Dicle Üniversitesi’nde üç gün boyunca devam eden, birçok farklı STK’nın ve milletvekillerinin devreye girdiği olaylar medyada çokça yer aldı. Üniversitelerde devrimci öğrencilere yönelik saldırılar zaman zaman basına yansısa da, Dicle Üniversitesi’nde başlayıp birçok üniversitede devam eden gerginlikler bu saldırılardan çok daha farklı. Özellikle İstanbul Üniversitesi’nde, olayların etkisi uzun bir süredir kendini gösteriyor. En son 56 öğrencinin gözaltına alınması, durumun ciddiyeti ve güncel oluşu açısından önemli.

Aslında üniversitelerde devrimci öğrencilere yönelik faşist saldırılar yıllardan beri sürmekte ve devlet eliyle bu saldırganlar kollanmaktaydı. Son dönem yoğun bir şekilde yaşanan saldırılar, diğerlerinden biraz daha farklı bir niteliğe sahip; saldırgan kesimlerin Hizbullah’a yakın konumu.

90’lı yıllarda, özellikle bölgede, Kürt Hareketi’ne karşı saldırılarıyla hatırlanan Hizbullah’ın en önemli özelliği devlet himayesinde gelişmesiydi. Bölgedeki stratejileriyle devletin, Kürt Hareketi’ne karşı tetikçisi konumunda bulunan örgüt, devletin her türlü desteğine rağmen istediği etkiyi bölgede yaratamamıştı.
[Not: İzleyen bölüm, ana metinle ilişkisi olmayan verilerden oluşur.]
import Summits.QuantumFields.YangMills.Theorems.BalabanUVNodesN27AtReadingOfRecord13Co
import Summits.QuantumFields.YangMills.Theorems.BalabanUVNodesN22EdgeAtW1AdmReadingOfRecord13Co
import Summits.QuantumFields.YangMills.Theorems.BalabanUVNodesN18AtRateRecord13Co

/-!
# BalabanUVNodes ∕ N27 = binder B5 AT THE RECORD, XLIᶜᵒ — N27 AT THE ADMISSIBLE Co-KEYED STAGE-13 READING OF RECORD: XLᶜᵒ's two knits INSTANTIATED at node00-def-W1's ADMISSIBLE reading
# `ReadingData.ofRecordAdm` (θ-level), N22 ELIMINATED GIVEN N18 by dag-n22-e 8a″ᶜᵒ `…N22EdgeAtW1AdmReadingOfRecord13Co`, N18 by dag-n18-d's Co twin of module 18 (envelope face; the closed
# form `n18At_u3OfRecord₁₃_readingAdm_iff` is θ-level): THE Co EDITION OF MODULE XLI `…N27AtAdmReadingOfRecord13` §§1–2 (p498007 ‴ ∕ p512301 ⁗; §3 knitN15 follows append-only when
# dag-n15-a's part-33 face has a Co twin); regime-generic
# (cell `pub-ymgap`, HUMAN RULING D-0062 Track A, R134 seat `pub-ymgap-dag-n27-c` (s2) gen 7; `--kind proof --supports <K3 id of record> --as helper`; COUNT-NEUTRAL; `N`-generic, NO Theses import)

WHY THIS EDITION (director-ym №152 (β): print's background is the minimiser over [6]'s class (1.7) ∧ (1.9), `UbgMSCoOfRecord` (node00-def-R FILE 22 p512668); node00-def-T KEY-RULE-21:
RECORD 13 re-based on it in `Node00/Record13Co.lean` — `UbgOfRecord₁₃Co`, `towerOfRecord₁₃Co ∕ datumOfRecord₁₃Co` keyed on the UNCHANGED background-free `θ.Provisos₁₃Core F N`, record
`IsRecordOfRecord₁₃CCo` (same clause order as `…C ∕ …CSep`), shadow `shadow₅OfRecord₁₃Co`, faces `…_stage13Co…`; the item editions ‴ `Provisos₁₃` ∕ ⁗ `Provisos₁₃Sep` ∕ `SepMixed` (asides) ∕
⁵ v1.4 `Provisos₁₃SepCo` (`Node00/Record13SepCo.lean`, `datumOfRecord₁₃SepCo θ h := datumOfRecord₁₃Co θ h.toCore`, `rfl`); plan CORE-YES l.17420, dag-n22-e DESIGN-INPUT-CORE l.17415, RR-2 CORE
l.17476, dag-lead DEDUP-265∕266 one-declarer-by-lineage).  This module is bg-BLIND and proviso-FIELD-blind: the provisos enter ONLY as the binder type `hc : θ.Provisos₁₃Core F N` and inside
`datumOfRecord₁₃Co F N θ hc`, so it is keyed ONCE — a consumer at any item edition's tuple `(θ, h : θ.Provisos₁₃SepCo F N)` applies it at `hc := h.toCore`, datum by `rfl`; only the
item-facing composer leaf (module XXXVII-class) is re-typed per edition.  Statements AND proofs = the ‴ module's, token for token under KEY-RULE-21 (R1 `₁₃C ↦ ₁₃CCo`, R2 `…₁₃ ↦ …₁₃Co`
on the datum ∕ tower ∕ shadow tokens, R3 `_stage13 ↦ _stage13Co`, provisos `Provisos₁₃ ↦ Provisos₁₃Core`) + RR-2's AFTER-C key names + the carriers' stems; my stems `…rec13C… ↦ …rec13CCo…`,
`keyed₁₃ ↦ keyed₁₃Co`, `homes₁₃ ↦ homes₁₃Co`, `…₁₃On ↦ …₁₃CoOn`.

WHAT IS KERNEL-CHECKED ([bookkeeping]; 0 `def`, 0 `sorry`; every estimate ∕ clause a HYPOTHESIS — 0∕1 at the ₁₃ record today).
* §1 `spine_rec13CCo_at_readingAdm₁₃Co` — CANONICAL HOME: NE1′ on `ne1`, NE2 on `ne2` at `h.params`; NE3 as `InEndRegime ∧ LeafSlot` once per family (dag-n16-e module 19 §5); N17
  ELIMINATED; N18 in stub form `S_N18 (RRec₁₃Co 𝔯_adm)`; N22 ELIMINATED given `h18` by `YMDAG.N22.s_N22_readingOfRecord₁₃Co_ofRecordAdm_of_s_N18_analytic` — (J), (A) over ADMISSIBLE run-A
  fields, eleven numerals VERBATIM; (D4) on the admissible bundles; spine side N20 ∕ N21 ∕ extraction at `SRec₁₃Co cr`, home-keyed N19′ edge ⇒ `Spine ₁₃CCo`.
* §1 (2) `spine_rec13CCo_at_readingAdm₁₃Co_of_envelope_bound238` — N18 ⟸ dag-n18-d module 18 `s_N18_rRec₁₃Co_readingAdm_of_envelope_bound238_pin` (THE END's data + the (2.38) envelope ON
  THE TABLES, VERBATIM).
* §2 `spine_rec13CCoOn_at_readingAdm₁₃Co` — REGIME HOME, any `Rg`: the same read AT θ for tuples IN THE REGIME; N18 DISPLAYED IN CLOSED FORM at θ (dag-n18-d module 18
  `n18At_u3OfRecord₁₃_readingAdm_iff`, `Iff.rfl`); N22 ELIMINATED by `YMDAG.N22.s_N22_readingOfRecord₁₃CoOn_ofRecordAdm_of_s_N18_stripBound` — (J), twelve numerals, STRIP-(1.18) on the reading's OWN
  table `sp F θ k` VERBATIM (BY TYPE at the admissible reading, no readings clause) ⇒ `Spine (IsRecordOfRecord₁₃CCoOn Rg)`; at `Rg := Node00.unityNondeg₁₃ 2` = THE ITEM (XXXVII-class leaf §4).

HONEST FRAMING.  COUNT-NEUTRAL kernel bookkeeping BY NAME at a COMPOSITE node; the admissible reading's towers ∕ tables ∕ gauges ∕ transport ∕ letters are residual DATA in named
containers; (J), (A), STRIP-(1.18), the numerals, NE1′, NE2, `InEndRegime ∧ LeafSlot`, NE5, (D4), NE7b, NE7c, the extraction clause and NE7's core edge are DISPLAYED hypotheses with no
producer at the ₁₃ reading today; nothing of Bałaban's asserted or instantiated; no ₁₃ inhabitant claimed (K0 of the edition, open); N27 ∕ N22 ∕ N18 NOT
discharged, K3 NOT claimed; counts UNMOVED (typed 28∕28 · discharged 5∕27, A 5∕28); one finite four-torus programme at fixed `ε` — NOT ℝ⁴, NOT infinite volume, NOT OS, NOT a mass
gap, NOT Clay.  No decl below carries a cite tag.
-/

namespace Summit.QuantumFields.YangMills.Theorems.BalabanUVNodesN27SpineRecord
import Summits.NavierStokesRegularity.NavierStokesRegularity.Theorems.ExtremiserTransienceNearExtremalTransienceExtremiserLiouvilleConstantSpeedSlideVariationLimit
import HarnessLib

/-!
# Crux `ExtremiserTransience.NearExtremalTransience` (stmt-NavierStokesRegularity-21883), line `extremiser_liouville`,
# stub K1b — THE STRETCHING VARIATION PASSES TO THE LIMIT along the discrete slide (record §13, R1, part 2)

`--supports stmt-NavierStokesRegularity-21883` (helper).  Author: prover seat `ns-el-k1b` (g8).  Sequel of
`…SlideVariationLimit` (enstrophy part): with `ψ_h = −h⁻¹φ̂_h`, `φ_g = g∂₂V + g′V_h`,
* `tendsto_firstVar_stretching_slideQuotient` : **`J₁(ψ_h) → J₁(−φ_g)` as `h → 0⁺`**
  (`|J₁(ψ₁) − J₁(ψ₂)| ≤ 12B√Z‖Dψ₁ − Dψ₂‖₂` and `h⁻¹Dφ̂_h → Dφ_g` in `L²`).
Together with `slideKKT` (p727196) only the palinstrophy term `c₁(ψ_h)` remains to be bounded (discrete product rule, R2–R4).

WHAT THIS IS NOT: K1b is NOT proved; nothing here proves NS regularity. [folklore]
-/

noncomputable section

open Set Filter Topology MeasureTheory Metric Function InnerProductSpace
open scoped ENNReal NNReal Topology InnerProductSpace RealInnerProductSpace ContDiff
open Literature.Analysis.FluidPDE Literature.Analysis

namespace Summit.NavierStokesRegularity.NavierStokesRegularity.Theorems

-- the problem directory repeats the summit name (`NavierStokesRegularity/NavierStokesRegularity`)
set_option linter.dupNamespace false

namespace ExtremiserLiouville

open DepletionLadder.KStar

variable {v V : EuclideanSpace ℝ (Fin 3) → EuclideanSpace ℝ (Fin 3)} {g : ℝ → ℝ}

/-- **The stretching variation passes to the limit along the discrete slide**:
`J₁(−h⁻¹φ̂_h) → J₁(−φ_g)` as `h → 0⁺` (`‖Dv‖ ≤ B`, `curl v ∈ L²`; apply with `V = v − c`). [folklore] -/
theorem tendsto_firstVar_stretching_slideQuotient (hv : ContDiff ℝ 1 v) {B : ℝ} (hB : ∀ x, ‖fderiv ℝ v x‖ ≤ B)
    (hZ : Integrable (fun x => ‖curl v x‖ ^ 2) (volume : Measure (EuclideanSpace ℝ (Fin 3))))
    (hV : ContDiff ℝ ∞ V) (hg : ContDiff ℝ ∞ g) {T K0 K1 K2 K3 : ℝ}
    (hK0 : ∀ s, |g s| ≤ K0) (hK1 : ∀ s, |deriv g s| ≤ K1) (hK2 : ∀ s, |deriv (deriv g) s| ≤ K2)
    (hK3 : ∀ s, |deriv (deriv (deriv g)) s| ≤ K3)
    (hT1 : ∀ s, T < |s| → deriv g s = 0) (hT2 : ∀ s, T < |s| → deriv (deriv g) s = 0)
    (hT3 : ∀ s, T < |s| → deriv (deriv (deriv g)) s = 0)
    (h1 : ∫⁻ x, ‖iteratedFDeriv ℝ 1 V x‖ₑ ^ 2 < ⊤) (h2 : ∫⁻ x, ‖iteratedFDeriv ℝ 2 V x‖ₑ ^ 2 < ⊤)
    (hslab : Integrable (fun x => {x : EuclideanSpace ℝ (Fin 3) | |x 2| ≤ T}.indicator (fun x => ‖V x‖ ^ 2) x) volume) :
    Tendsto (fun h : ℝ => ∫ x,
        (⟪curl (fun x : EuclideanSpace ℝ (Fin 3) => (-h⁻¹) • (g (x 2) • V x - g ((x + (-h) • EuclideanSpace.single (2 : Fin 3) (1 : ℝ)) 2) • V (x + (-h) • EuclideanSpace.single (2 : Fin 3) (1 : ℝ)) -
          (∫ t in (-h)..0, deriv g ((x + t • EuclideanSpace.single (2 : Fin 3) (1 : ℝ)) 2) * V (x + t • EuclideanSpace.single (2 : Fin 3) (1 : ℝ)) 2) • EuclideanSpace.single (2 : Fin 3) (1 : ℝ))) x, fderiv ℝ v x (curl v x)⟫ +
          ⟪curl v x, fderiv ℝ (fun x : EuclideanSpace ℝ (Fin 3) => (-h⁻¹) • (g (x 2) • V x - g ((x + (-h) • EuclideanSpace.single (2 : Fin 3) (1 : ℝ)) 2) • V (x + (-h) • EuclideanSpace.single (2 : Fin 3) (1 : ℝ)) -
          (∫ t in (-h)..0, deriv g ((x + t • EuclideanSpace.single (2 : Fin 3) (1 : ℝ)) 2) * V (x + t • EuclideanSpace.single (2 : Fin 3) (1 : ℝ)) 2) • EuclideanSpace.single (2 : Fin 3) (1 : ℝ))) x (curl v x)⟫ +
          ⟪curl v x, fderiv ℝ v x (curl (fun x : EuclideanSpace ℝ (Fin 3) => (-h⁻¹) • (g (x 2) • V x - g ((x + (-h) • EuclideanSpace.single (2 : Fin 3) (1 : ℝ)) 2) • V (x + (-h) • EuclideanSpace.single (2 : Fin 3) (1 : ℝ)) -
          (∫ t in (-h)..0, deriv g ((x + t • EuclideanSpace.single (2 : Fin 3) (1 : ℝ)) 2) * V (x + t • EuclideanSpace.single (2 : Fin 3) (1 : ℝ)) 2) • EuclideanSpace.single (2 : Fin 3) (1 : ℝ))) x)⟫)) (𝓝[>] 0)
      (𝓝 (∫ x, (⟪curl (fun y : EuclideanSpace ℝ (Fin 3) => -(g (y 2) • fderiv ℝ V y (EuclideanSpace.single (2 : Fin 3) (1 : ℝ)) + deriv g (y 2) • (V y - (V y 2) • EuclideanSpace.single (2 : Fin 3) (1 : ℝ)))) x, fderiv ℝ v x (curl v x)⟫ +
          ⟪curl v x, fderiv ℝ (fun y : EuclideanSpace ℝ (Fin 3) => -(g (y 2) • fderiv ℝ V y (EuclideanSpace.single (2 : Fin 3) (1 : ℝ)) + deriv g (y 2) • (V y - (V y 2) • EuclideanSpace.single (2 : Fin 3) (1 : ℝ)))) x (curl v x)⟫ +
          ⟪curl v x, fderiv ℝ v x (curl (fun y : EuclideanSpace ℝ (Fin 3) => -(g (y 2) • fderiv ℝ V y (EuclideanSpace.single (2 : Fin 3) (1 : ℝ)) + deriv g (y 2) • (V y - (V y 2) • EuclideanSpace.single (2 : Fin 3) (1 : ℝ)))) x)⟫))) := by
  set e₂ : EuclideanSpace ℝ (Fin 3) := EuclideanSpace.single (2 : Fin 3) (1 : ℝ) with he₂
  have hproj : ContDiff ℝ ∞ fun y : EuclideanSpace ℝ (Fin 3) => y 2 :=
    (EuclideanSpace.proj (2 : Fin 3) : EuclideanSpace ℝ (Fin 3) →L[ℝ] ℝ).contDiff
  have hγ : ContDiff ℝ ∞ (deriv g) := (contDiff_infty_iff_deriv.mp hg).2
  have hφgs : ContDiff ℝ ∞ (fun y : EuclideanSpace ℝ (Fin 3) => (g (y 2) • fderiv ℝ V y e₂ + deriv g (y 2) • (V y - (V y 2) • e₂))) :=
    ((hg.comp hproj).smul ((hV.fderiv_right (m := ∞) (by exact_mod_cast le_rfl)).clm_apply contDiff_const)).add
      ((hγ.comp hproj).smul (hV.sub ((hproj.comp hV).smul contDiff_const)))
  have hφgd : Differentiable ℝ (fun y : EuclideanSpace ℝ (Fin 3) => (g (y 2) • fderiv ℝ V y e₂ + deriv g (y 2) • (V y - (V y 2) • e₂))) := hφgs.differentiable (by simp)
  have hψ0s : ContDiff ℝ 1 fun y : EuclideanSpace ℝ (Fin 3) => -(g (y 2) • fderiv ℝ V y e₂ + deriv g (y 2) • (V y - (V y 2) • e₂)) := (hφgs.of_le (WithTop.coe_le_coe.mpr le_top)).neg
  have hDg : Integrable (fun x => ‖fderiv ℝ (fun y : EuclideanSpace ℝ (Fin 3) => (g (y 2) • fderiv ℝ V y e₂ + deriv g (y 2) • (V y - (V y 2) • e₂))) x‖ ^ 2) (volume : Measure (EuclideanSpace ℝ (Fin 3))) :=
    integrable_sq_norm_fderiv_slideGenerator hV hg hK0 hK1 hK2 hK3 hT1 hT2 hT3 h1 h2 hslab
  have hDneg : ∀ x, fderiv ℝ (fun y : EuclideanSpace ℝ (Fin 3) => -(g (y 2) • fderiv ℝ V y e₂ + deriv g (y 2) • (V y - (V y 2) • e₂))) x = -fderiv ℝ (fun y : EuclideanSpace ℝ (Fin 3) => (g (y 2) • fderiv ℝ V y e₂ + deriv g (y 2) • (V y - (V y 2) • e₂))) x := fun x => fderiv_fun_neg
  have hD0 : Integrable (fun x => ‖fderiv ℝ (fun y : EuclideanSpace ℝ (Fin 3) => -(g (y 2) • fderiv ℝ V y e₂ + deriv g (y 2) • (V y - (V y 2) • e₂))) x‖ ^ 2)
      (volume : Measure (EuclideanSpace ℝ (Fin 3))) := by
    refine hDg.congr (Eventually.of_forall fun x => ?_)
    show ‖fderiv ℝ (fun y : EuclideanSpace ℝ (Fin 3) => (g (y 2) • fderiv ℝ V y e₂ + deriv g (y 2) • (V y - (V y 2) • e₂))) x‖ ^ 2 = ‖fderiv ℝ (fun y : EuclideanSpace ℝ (Fin 3) => -(g (y 2) • fderiv ℝ V y e₂ + deriv g (y 2) • (V y - (V y 2) • e₂))) x‖ ^ 2
    rw [hDneg, norm_neg]
  have hφhs : ∀ h : ℝ, ContDiff ℝ ∞ (fun x : EuclideanSpace ℝ (Fin 3) => (g (x 2) • V x - g ((x + (-h) • e₂) 2) • V (x + (-h) • e₂) - (∫ t in (-h)..0, deriv g ((x + t • e₂) 2) * V (x + t • e₂) 2) • e₂)) := fun h => contDiff_slideQuotient hV hg h
  -- the gradient convergence, in real form
  have hT := tendsto_lintegral_fderiv_slideQuotient_sub hV hg hK0 hK1 hK2 hK3 hT1 hT2 hT3 h1 h2 hslab
  have hTr : Tendsto (fun h : ℝ => (∫⁻ x, ‖h⁻¹ • fderiv ℝ (fun x : EuclideanSpace ℝ (Fin 3) => (g (x 2) • V x - g ((x + (-h) • e₂) 2) • V (x + (-h) • e₂) - (∫ t in (-h)..0, deriv g ((x + t • e₂) 2) * V (x + t • e₂) 2) • e₂)) x - fderiv ℝ (fun y : EuclideanSpace ℝ (Fin 3) => (g (y 2) • fderiv ℝ V y e₂ + deriv g (y 2) • (V y - (V y 2) • e₂))) x‖ₑ ^ 2).toReal) (𝓝[>] 0) (𝓝 0) := by
    have h0 := (ENNReal.tendsto_toReal ENNReal.zero_ne_top).comp hT
    rw [ENNReal.toReal_zero] at h0
    exact h0
  have hbound : Tendsto (fun h : ℝ => 12 * B * Real.sqrt (∫ x, ‖curl v x‖ ^ 2) *
      Real.sqrt ((∫⁻ x, ‖h⁻¹ • fderiv ℝ (fun x : EuclideanSpace ℝ (Fin 3) => (g (x 2) • V x - g ((x + (-h) • e₂) 2) • V (x + (-h) • e₂) - (∫ t in (-h)..0, deriv g ((x + t • e₂) 2) * V (x + t • e₂) 2) • e₂)) x - fderiv ℝ (fun y : EuclideanSpace ℝ (Fin 3) => (g (y 2) • fderiv ℝ V y e₂ + deriv g (y 2) • (V y - (V y 2) • e₂))) x‖ₑ ^ 2).toReal)) (𝓝[>] 0) (𝓝 0) := by
    have hs := (Real.continuous_sqrt.tendsto 0).comp hTr
    rw [Real.sqrt_zero] at hs
    have := hs.const_mul (12 * B * Real.sqrt (∫ x, ‖curl v x‖ ^ 2))
    rw [mul_zero] at this
    exact this
  -- squeeze
  rw [← tendsto_sub_nhds_zero_iff]
  refine squeeze_zero_norm' ?_ hbound
  filter_upwards [eventually_mem_nhdsWithin] with h hh
  have hpos : 0 < h := hh
  have hψs : ContDiff ℝ 1 fun x : EuclideanSpace ℝ (Fin 3) => (-h⁻¹) • (g (x 2) • V x - g ((x + (-h) • e₂) 2) • V (x + (-h) • e₂) - (∫ t in (-h)..0, deriv g ((x + t • e₂) 2) * V (x + t • e₂) 2) • e₂) :=
    ((hφhs h).const_smul (-h⁻¹)).of_le (WithTop.coe_le_coe.mpr le_top)
  have hDh : Integrable (fun x => ‖fderiv ℝ (fun x : EuclideanSpace ℝ (Fin 3) => (-h⁻¹) • (g (x 2) • V x - g ((x + (-h) • e₂) 2) • V (x + (-h) • e₂) - (∫ t in (-h)..0, deriv g ((x + t • e₂) 2) * V (x + t • e₂) 2) • e₂)) x‖ ^ 2)
      (volume : Measure (EuclideanSpace ℝ (Fin 3))) :=
    integrable_sq_norm_fderiv_slideQuotient_smul hV hg hK0 hK1 hK2 hK3 hT1 hT2 hT3 h1 h2 hslab hpos.le (-h⁻¹)
  have hle := abs_firstVar_stretching_sub_le hv hψs hψ0s hB hZ hDh hD0
  rw [Real.norm_eq_abs]
  refine hle.trans (le_of_eq ?_)
  congr 2
  -- `∫‖Dψ_h − Dψ₀‖² = (∫⁻‖h⁻¹Dφ̂_h − Dφ_g‖ₑ²).toReal`
  have hφhd : Differentiable ℝ (fun x : EuclideanSpace ℝ (Fin 3) => (g (x 2) • V x - g ((x + (-h) • e₂) 2) • V (x + (-h) • e₂) - (∫ t in (-h)..0, deriv g ((x + t • e₂) 2) * V (x + t • e₂) 2) • e₂)) := (hφhs h).differentiable (by simp)
  have hDs : ∀ x, fderiv ℝ (fun x : EuclideanSpace ℝ (Fin 3) => (-h⁻¹) • (g (x 2) • V x - g ((x + (-h) • e₂) 2) • V (x + (-h) • e₂) - (∫ t in (-h)..0, deriv g ((x + t • e₂) 2) * V (x + t • e₂) 2) • e₂)) x = (-h⁻¹) • fderiv ℝ (fun x : EuclideanSpace ℝ (Fin 3) => (g (x 2) • V x - g ((x + (-h) • e₂) 2) • V (x + (-h) • e₂) - (∫ t in (-h)..0, deriv g ((x + t • e₂) 2) * V (x + t • e₂) 2) • e₂)) x := fun x =>
    ((hφhd x).hasFDerivAt.const_smul (-h⁻¹)).fderiv
  have hpt : ∀ x, fderiv ℝ (fun x : EuclideanSpace ℝ (Fin 3) => (-h⁻¹) • (g (x 2) • V x - g ((x + (-h) • e₂) 2) • V (x + (-h) • e₂) - (∫ t in (-h)..0, deriv g ((x + t • e₂) 2) * V (x + t • e₂) 2) • e₂)) x -
      fderiv ℝ (fun y : EuclideanSpace ℝ (Fin 3) => -(g (y 2) • fderiv ℝ V y e₂ + deriv g (y 2) • (V y - (V y 2) • e₂))) x =
      -(h⁻¹ • fderiv ℝ (fun x : EuclideanSpace ℝ (Fin 3) => (g (x 2) • V x - g ((x + (-h) • e₂) 2) • V (x + (-h) • e₂) - (∫ t in (-h)..0, deriv g ((x + t • e₂) 2) * V (x + t • e₂) 2) • e₂)) x - fderiv ℝ (fun y : EuclideanSpace ℝ (Fin 3) => (g (y 2) • fderiv ℝ V y e₂ + deriv g (y 2) • (V y - (V y 2) • e₂))) x) := by
    intro x
    rw [hDs, hDneg]
    module
  have c1 : Continuous fun x => fderiv ℝ (fun x : EuclideanSpace ℝ (Fin 3) => (g (x 2) • V x - g ((x + (-h) • e₂) 2) • V (x + (-h) • e₂) - (∫ t in (-h)..0, deriv g ((x + t • e₂) 2) * V (x + t • e₂) 2) • e₂)) x := (hφhs h).continuous_fderiv (by simp)
  have c2 : Continuous fun x => h⁻¹ • fderiv ℝ (fun x : EuclideanSpace ℝ (Fin 3) => (g (x 2) • V x - g ((x + (-h) • e₂) 2) • V (x + (-h) • e₂) - (∫ t in (-h)..0, deriv g ((x + t • e₂) 2) * V (x + t • e₂) 2) • e₂)) x := c1.const_smul h⁻¹
  have c3 : Continuous fun x => fderiv ℝ (fun y : EuclideanSpace ℝ (Fin 3) => (g (y 2) • fderiv ℝ V y e₂ + deriv g (y 2) • (V y - (V y 2) • e₂))) x := hφgs.continuous_fderiv (by simp)
  have hmeas : AEStronglyMeasurable (fun x => h⁻¹ • fderiv ℝ (fun x : EuclideanSpace ℝ (Fin 3) => (g (x 2) • V x - g ((x + (-h) • e₂) 2) • V (x + (-h) • e₂) - (∫ t in (-h)..0, deriv g ((x + t • e₂) 2) * V (x + t • e₂) 2) • e₂)) x - fderiv ℝ (fun y : EuclideanSpace ℝ (Fin 3) => (g (y 2) • fderiv ℝ V y e₂ + deriv g (y 2) • (V y - (V y 2) • e₂))) x)
      (volume : Measure (EuclideanSpace ℝ (Fin 3))) := (c2.sub c3).aestronglyMeasurable
  refine Eq.trans (integral_congr_ae (Eventually.of_forall fun x => ?_)) (integral_sq_norm_eq_toReal_lintegral hmeas)
  change ‖_‖ ^ 2 = ‖_‖ ^ 2
  rw [hpt, norm_neg]

end ExtremiserLiouville

end Summit.NavierStokesRegularity.NavierStokesRegularity.Theorems

end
Dicle ve İstanbul Üniversitesi’nde devrimci öğrencilere yönelik gerçekleşen saldırılarla beraber, devletin Hizbullah stratejisi yeniden mi canlanıyor sorusu akıllarda ilk oluşanlardandı. Dicle Üniversitesi’nde saldırganların polisle iç içe konumu, gözaltı vb. işleme maruz kalmamaları, bu çevrenin kimin güdümünde hareket ediyor olduğunun kanıtıdır.

Sadece üniversitelerde değil, farklı birçok alanda milliyetçi-faşist gruplara karşı mücadele veren devrimcilere yönelik bir de Hizbullahçı grupların saldırıları için zemin hazırlanmaktadır. Dicle Üniversitesi olayları sonrasında, Hizbullahla ilişkisi olan STK’ların ve medyanın “devlet dili”ne yakın söylemleri bunun en açık göstergesidir.

Devletin bu yeni model saldırı stratejisinin hangi dönemde gerçekleştiği önemlidir. Hizbullah aracılığıyla hedefledikleri, söylemine sarıldığı “barış”tan çok uzaktır. Bu, devletin her zamanki ikiyüzlü politikasının bir yansımasıdır. Bir yandan sözde barışçıl ifadelerle topluma telkin veren devlet, diğer taraftan saldırılarına devam ediyor, hem de Hizbullah maşası ile.